About this task: Lines from the entries below that hold "import" form the answer; copy all of them.

Data to examine section start

import Summits.RiemannHypothesis.RiemannHypothesis.Theorems.WeilFormatCDataO108FrontData
import Summits.RiemannHypothesis.RiemannHypothesis.Theorems.S2FormatCE0
import Literature.NumberTheory.LFunctions.YoshidaWindowGramTailMSSines
import Literature.NumberTheory.LFunctions.YoshidaWindowGramMiddleJBox
import Literature.NumberTheory.LFunctions.YoshidaWindowGramTailJFactoredScaled
import Literature.NumberTheory.LFunctions.YoshidaWindowGramTailMSFactored
import Literature.NumberTheory.LFunctions.YoshidaWindowGramTailJDiagTight
import Summits.RiemannHypothesis.RiemannHypothesis.Theorems.FormatCPsdBands
import Summits.RiemannHypothesis.RiemannHypothesis.Theorems.WeilFormatCDiagShift
import Summits.RiemannHypothesis.RiemannHypothesis.Theorems.FormatCPsdSymmBands
import HarnessLib

/-!
# Format C kernel rung `O108` (a = 27/25, column-band layout): odd sector: Schur rows 239…240 (lower triangle) of `M − U₁ − U₂` enclosed by `DS` within `rho`·2^-310 (kernel certificates)

Window `a = 27/25`; prime powers in the window: 2, 3, 2^2, 5, 7, 2^3; prime constant A = 2358/1000 (`WeilFormatC.primeCoeff_form_ge_cells_1098`); evaluator parameters S = 2^320, Kpi 160, Kser 190, kred 8, Kexp 55, J 150; full table modes < 321; light column table modes < 2051; units 2^-310 (Schur entries), 2^-154 (column digits, width 157), 2^-148 (tail-factor digits, width 151), 2^-64 (reciprocal weights), 2^-40 (tail base); order-J tail J = 4, θ = 1/2048, η = 1/10 | 4/1.
Design row: sr-gb-rung-b B g22 hp odd λ-run = PARITY CELL 17 L-SIDE: a = 27/25 with SIX prime powers 2,3,4,5,7,8 (kmax 8; WeilFormatC.primeCoeff_form_ge_cells_1098, A = 2358/1000), μ = 2^-109, odd 320/640/2048, kit precision S 2^320 / c 310 / Kpi 160 / Kser 190 / Kexp 55 / J 150 (A g23 hp levers), MS tail; probes (A g25 / B g22): λ_min(DS) 1.22e-33 @ 27/25 (Bo 320), 1.58e-33 (Bo 384); see HOME(B)/CELL16-LSIDE-B-g22.md. Generated by sr-gb-rung-a prover A g22 with rh-explicit-weil-2 gen7's generator extended for the odd λ-run (--sector odd --mu-log2; HOME(A)/code-g22/gen7/gramgen7.py sha16 b22c17hp00000108) from `#eval` of the tree's `Encl` functions; every datum is re-verified by the kernel in the theorem files (`decide +kernel`). Helper data of the rh-explicit Weil-positivity programme (format C, K-CELL-2), RH-free. [cite: Yoshida1992HermitianForms, §5 (5.15)-(5.16) p. 301; §7 pp. 305–312]
-/

set_option linter.dupNamespace false
set_option exponentiation.threshold 1024
set_option maxRecDepth 200000

namespace Summit.RiemannHypothesis.RiemannHypothesis.Theorems.WeilFormatCData.O108CBOdd
open Literature.NumberTheory.LFunctions Literature.NumberTheory.LFunctions.Yoshida1992 Encl Literature.Analysis.ValidatedNumerics.NumericsMP
open Summit.RiemannHypothesis.RiemannHypothesis.Theorems.WeilFormatCData.O108

/-- kernel: Schur rows `[239, 241)` (columns `j ≤ i`). -/
theorem tS239 : checkSchurBandG (2 ^ 320) 310 O108CBOdd.rho O108.C O108.tab true 320 (subBoxCB (2 ^ 320) 157 320 154 64 O108CBOdd.ρc O108CBOdd.XP O108CBOdd.Pd O108CBOdd.v O108CBOdd.V 151 8 148 148 O108CBOdd.ρφ O108CBOdd.ρψ O108CBOdd.ΦP O108CBOdd.ΨP O108CBOdd.Pφ O108CBOdd.Pψ (fun i ↦ (dMidOBox (2 ^ 320) O108.C O108.F (tget O108.tab (i + 1)) 1 1024 320 4 O108.momO i).add (dgJoBoxT (2 ^ 320) O108.C O108.F (tget O108.tab (i + 1)) 40 1582575585372 320 2048 4 1 2048 i))) O108CBOdd.DS true 239 2 = true := by
  decide +kernel

end Summit.RiemannHypothesis.RiemannHypothesis.Theorems.WeilFormatCData.O108CBOdd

Data to examine section end

Solution for this task:
import Summits.RiemannHypothesis.RiemannHypothesis.Theorems.WeilFormatCDataO108FrontData
import Summits.RiemannHypothesis.RiemannHypothesis.Theorems.S2FormatCE0
import Literature.NumberTheory.LFunctions.YoshidaWindowGramTailMSSines
import Literature.NumberTheory.LFunctions.YoshidaWindowGramMiddleJBox
import Literature.NumberTheory.LFunctions.YoshidaWindowGramTailJFactoredScaled
import Literature.NumberTheory.LFunctions.YoshidaWindowGramTailMSFactored
import Literature.NumberTheory.LFunctions.YoshidaWindowGramTailJDiagTight
import Summits.RiemannHypothesis.RiemannHypothesis.Theorems.FormatCPsdBands
import Summits.RiemannHypothesis.RiemannHypothesis.Theorems.WeilFormatCDiagShift
import Summits.RiemannHypothesis.RiemannHypothesis.Theorems.FormatCPsdSymmBands
import HarnessLib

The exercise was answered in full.